Another example is the case of Helling v. McKinney, a 1992 case about whether housing a nonsmoking inmate with a smoking inmate constituted cruel and unusual punishment under the 8th Amendment. Although the lawyer for Nevada’s prisons was admittedly atrocious, amicus curiae was the U.S. Government, represented by then-Deputy SG John G. Roberts. Roberts delivered a killer analogy to bolster Nevada’s case: “If a parent smokes and exposes children to secondary tobacco smoke, we don’t brand that as child abuse. It’s difficult to imagine how what we allow parents to do to children in the home is somehow cruel and unusual when done to a convicted felon in prison.” Roberts’ analogy clearly piqued the Court, which posed it to said felon’s lawyer, and received an unconvincing response. Yet despite apparently “winning” oral argument as much as Clement “won“ on Tuesday, Roberts’ side went down 7-2.

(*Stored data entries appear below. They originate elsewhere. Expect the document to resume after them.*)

/-!
# BalabanUVNodes ∕ N06 ([B9], `Dag.B9_main`) — THE STAGE-11 CERTIFICATE, EDITION 60 = THE CERTIFICATE OF RECORD: THE PRINT-LITERAL INSTANTIATION OF EDITION 59 (`…V6EPairON`: the (3.49) constant `CP` DISPLAYED with one closed lower budget `hCPge`, rows 20–21's re-cut probe letter `hWE` DERIVED at the displayed budget family `hBxW`)
# — every displayed letter schema premised VERBATIM on print's cube class `(bg9YP … x).Reg335 c35Y α₀ U` ∕ `(bg9YP … x).Reg336 c35Y α₀ U`, the rows-18 walk letters THE RECORD `opsWalkY …`, the rows-20–21 Hölder intermediates `bH13 ∕ bXH` the GRADED TRANSPORTED CLASSES of `U`, conclusion `B9LeafX (Node00.Y9OfRecordP N θ₃ M⋆ ops)`
Track A of `YM-PLAN.md` (cell `pub-ymgap`, D-0062), node **N06** = [Balaban1985BackgroundPropagators] Thms 3.1–3.15; seat `pub-ymgap-dag-n06-d` (gen 15); successor of edition 58 (`…V6EPairOM`). THIS FILE = edition 58 with the substitution of edition 59 (module docstring of `…V6EPairON`): the (3.49) constant is the DISPLAYED letter `CP` with ONE closed lower budget `hCPge : C_P⁽³·⁴⁹⁾ ≤ CP` (`C_P⁽³·⁴⁹⁾ = (d+1)·(coordBound39·basisBound39·nearBlkCntY·(B₀·B₁′·B₀·cg349)·e^{2θ})`, all displayed data; producer `N06Proj349AtPinsPhysRC.proj349Maj_of_t37_display348_rateR_ge`, the (3.49) threshold fact at the NAMED witnesses `B9Ineq349SiteThresholdRateNamed.thrM349 ∕ cg349`), and the re-cut probe letter `hWE` is DERIVED by `N06WELegAtPinsPhysRUB.hWE_of_pins_geo9Y_budget` (dag-n06-l's `hWE_of_pins`) at the DISPLAYED budget family `hBxW : … ≤ Bx13 β` — the `max (Bx13 β) (BWE β)` device of editions 57∕58 is GONE (Hölder-probe constant `Bx13` throughout, as in editions 55∕56). AND (editions 51–56, kept): the record binder `hLH3` and the free constant function `BhD13` (+ `hBhD13`) are GONE — the two Φ^X fields `hpXDv hpXQs` are displayed (verbatim field types), the Φ^Y entry `pYDH` is DERIVED by this seat's `N06YdLegAtPinsPhysRU.pYDH_of_pins_geo9Y` from the NEW displayed Φ^Y-(3.45) members `h45Y` of Thm 3.3 for G₀ read at `bHZKT (taxiB U) (sch β) 1` (rate `δ45Y > δ12₃`, constants `BiY`), its constant `BhD13` obtained from the face, the record re-assembled in the proof. AND (editions 51–54, kept): the record binder `hlettersD13` is GONE — its four non-Hölder fields `hdgQs hrgdH hdgQsd hpQd` are displayed (verbatim field types), its two Hölder entries `dgDH ∕ dgDHd` (∇_UG₀D_U, ∇_{U,ν}G₀D_U INTO `bH13 x U`) are DERIVED by this seat's `N06DgLegAtPinsPhysRU.dgDH_dgDHd_of_pins_geo9Y` from the NEW displayed (3.44) members `h44m` of Thm 3.3 for G₀ (∇_U both sides) read at `bHZKT (taxiB U) s44 1` (rate `δ44 > δ12₃`, constant `Bi44`) under two CLOSED lower bounds `hB12₃d hB12₃p` on the displayed `B12₃` (dag-n06-i's named `rowConst261 geo9Y 1`), the record re-assembled in the proof. AND (edition 51∕52, kept): the composite W-c face `hXd` and its free constant `BdX` are GONE — DERIVED by this seat's `N06XdLegAtPinsPhysRU.hXd_of_pins_geo9Y` from the NEW displayed Φ^X-(3.45) members `h45X` of Thm 3.3 for G₀ READ AT THE TRANSPORTED BOND CLASS `bHZKT (taxiB U) (sch β) 1` (rate `δ45 > δ12₃`, constants `BZ`), the displayed exponent schedule `sch hsch0 hsch1 hwsch`, ONE displayed plaquette budget `ϑF hϑF` at `a12` (the binder `hF` is the THEOREM `plaqV_binder_of_regYR_budget_SU hGR c hRP1 hϑF`, dag-n06-l p669415 ∕ dag-n06-j), and the member facts `Facts347 ∕ RowSum` of the geometry of record. AND (edition 49∕50, kept): the rows-20–21 Hölder intermediates `bH13 bXH : ∀ x, Cfg → BlockNorm …` are PINNED by the displayed equations `hbH13 ∕ hbXH` to dag-n06-l's graded transported site ∕ bond classes `weightNorm (bHZG … (taxiS … U) le_rfl w13 …) (ℓ⁻¹)` ∕ `bHZKG … (taxiB … U) le_rfl wX …` (print's covariant Hölder norm (3.40) along `U`'s taxi transporters, grading weights `w13 wX` displayed with `0 ≤ w ≤ 1`), their costs `hκ13 hκX` and the numeric `κ13` are GONE (dag-n06-l `hκ13_of_pins ∕ hκX_of_pins`, `κ13 := 1 + CLip d ℓ`), the schemas `hL3131H hXd hLH3 hlettersD13 hletters13 hWE` read `(bH13 x U) ∕ (bXH x U)`, the four reading faces are this seat's `U`-twins (`…PairMBCZcRCU`, `…CZXDsU`, `hLHH_of_pinsRU`, `g0_layer_of_thm310_coreDir₃U`). AND (edition 47∕48, kept): the rows-18 walk letters (3.87)–(3.90) `𝔬 𝔡 𝔩 κ` are NO LONGER DISPLAYED — they are the record `opsWalkY x (trBasis N) (bg9YR … x) (fun U => U) (parSymY x.toKIdx) (bI x)` ∕ `dirOpsWalkY …` ∕ `dirLettersWalkY …` ∕ `kappaWalkY x (trBasis N)` of this seat's `Literature/…/B9WalkLettersOps` (node00-def-Y's genuine 𝔸-level letters `GsqY ∕ cdSL ∕ pKY ∕ cKY ∕ …` through the coordinate model; r03's partition `h_□`; the located block kernels), whose static data (`StaticOK`, 45 clauses), sizes (`Sizes.Bounded`, print's «O(M⁻¹)» of (3.89) with explicit member-uniform constants `thetaWalkY ∕ KcWalkY`), algebra (`Identities₂`: (3.87)–(3.88), the Leibniz rules (3.100), `Δ′_aG′ = 1`, the eight kernel dominations) and locality (`LocalityDir`: Cor. 3.8's «G′_□ depends on U restricted to Ω₀(□) ⊂ □̃⁵, K(h) semi-local») are THEOREMS (`B9WalkLettersOpsFacts`, `B9WalkLettersOpsLocality`, `Thm/…N06WalkLettersAtRecordR`). BINDER DIFF vs edition 56: REMOVED (1) `hWE`; ADDED (19) `αW σW δFW hαW0 hαW1 hσW hδFW hδFP hbudW hδ3W hwschX δ45W hδ45W B45W hB45W δhW hδhW BhW hBhW hp45W hpDGW`. (vs edition 54: REMOVED `hLH3 BhD13 hBhD13`, ADDED `hpXDv hpXQs δ45Y hδ45Y BiY hBiY h45Y`; vs edition 52: REMOVED `hlettersD13`, ADDED `hdgQs hrgdH hdgQsd hpQd s44 hs440 hs441 hws44 δ44 hδ44 Bi44 hBi44 hB12₃d hB12₃p h44m`; vs edition 50: REMOVED `BdX hBdX hXd`, ADDED `ϑF hϑF sch hsch0 hsch1 hwsch δ45 hδ45 BZ hBZ h45X`; vs edition 48: RETYPED `bH13 bXH` + six schemas; ADDED `w13 wX hw13₀ hw13₁ hwX₀ hwX₁ hbH13 hbXH`; REMOVED `hκ13 hκX κ13`; vs edition 46 additionally: REMOVED (17) `𝔬 𝔡 𝔩 hhS hGsqF κ hst hκ hloc hblkS hblkYS hGpS hDS hDsS hLapS h𝔡d h𝔡s`; `h36` = Cor. 3.6's (3.42) for every `G′_□(U)` ONLY (its `Identities₂` conjunct is a theorem); RETYPED `h36H hrd hE37` (at the record's letters); ADDED (8) `hrdAg` (the displayed walk reading's `Agree` IS `agreeWalkY`), `hM3 : nbrM₀Y … 3 ≤ M⋆`, `hρ3 : 3 ≤ p.ρ`, `hNc hN′ : walkCntY ≤ p.Nc ∕ p.N′`, `hCℓ : L² ≤ p.Cℓ`, `hKc : KcWalkY … ≤ p.Kc`, `hθ₀ : thetaWalkY … p.Cℓ ≤ p.θ₀` (lower bounds on free PinPrims letters by explicit constants).) PROOF: one `exact` of edition 57 at the print families `regYPb335 ∕ regYPb336` with `printClass_axioms … rfl rfl` and the per-display re-premising `hU ↦ hU.2` (as edition 46).
THE WALK READING (LOCATED — WORD-W1 l.42852, node00-def-Y RULING (A) l.42897): `rd ∕ hrd` stay displayed in the STRICT `WalkReading.OK` form with the one pin `hrdAg`; the strict `off` clause is inhabited only by degenerate evaluations (`β : IBondY → 𝔅` is (d+1)-to-1), the record's faithful `rdWalkY` (`ev := evSK`, `off_bound_evSK` in the `RelB` form) replaces them when dag-n06-c lands `WalkReading.OKRel` + the class-relative Cor-3.8 lines — VACUOUS-AS-TYPED in this corner exactly as editions 33–46, said here. WHAT THE DISPLAYS NOW SAY: rows 18 (site sector) display CONTENT only — `h36` (Cor. 3.6 for the cube inverses), `h36H` (Hölder ∕ L² ∕ input ∕ mixed schemas of the record's operators; lit-balaban road M5), the reading, the expansion letters `𝔈` + pins; rows 19 (bond sector `𝔬A …`) unchanged; rows 20–26, FLAG №6 `hLIM`, FLAG №8 `hB`, O5 `hZ` as edition 56; every bH13∕bXH-valued entry dag-n06-l's table marks derivable except `hletters13` (next) is derived from printed (3.43)–(3.45) members.
HONEST FRAMING. Kernel bookkeeping (one instantiation); every letter schema REMAINS a DISPLAYED hypothesis about the genuine operators over print's class; COUNT-NEUTRAL; NOT a discharge of N06 (chair R417 books); one finite 𝕋⁴ programme at fixed `ε` — NOT continuum ∕ OS ∕ mass gap ∕ Clay. 0 `def`, 0 `sorry`.
-/

noncomputable section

The problem with divination from oral argument is that it makes too much of too little. As any lawyer or law student knows, the briefs have much greater weight for the bench than oral argument. Paul Clement explained, “I’m a big believer that oral argument makes a difference, but I’m also a big believer that comparably the briefs make even more of a difference.” Of course, a justice’s understanding of the law trumps both. I notice that despite his usual recalcitrance, we are all very confident in Justice Thomas’ vote in the healthcare case. And even a terrible oral argument from one’s opponent may not spare the other side from the cold hard merits (e.g. the respondent’s argument in U.S. v. Alvarez was cringe-worthy, but I’d bet Alvarez wins nonetheless).
Ultimately, the commentary on the healthcare oral arguments is interesting and informative to read, but should be taken with a heavy brick of salt. I suspect if any journalists or law professors could actually predict outcomes of cases with great accuracy and confidence, they would have long ago retired their pens to make fortunes in financial markets.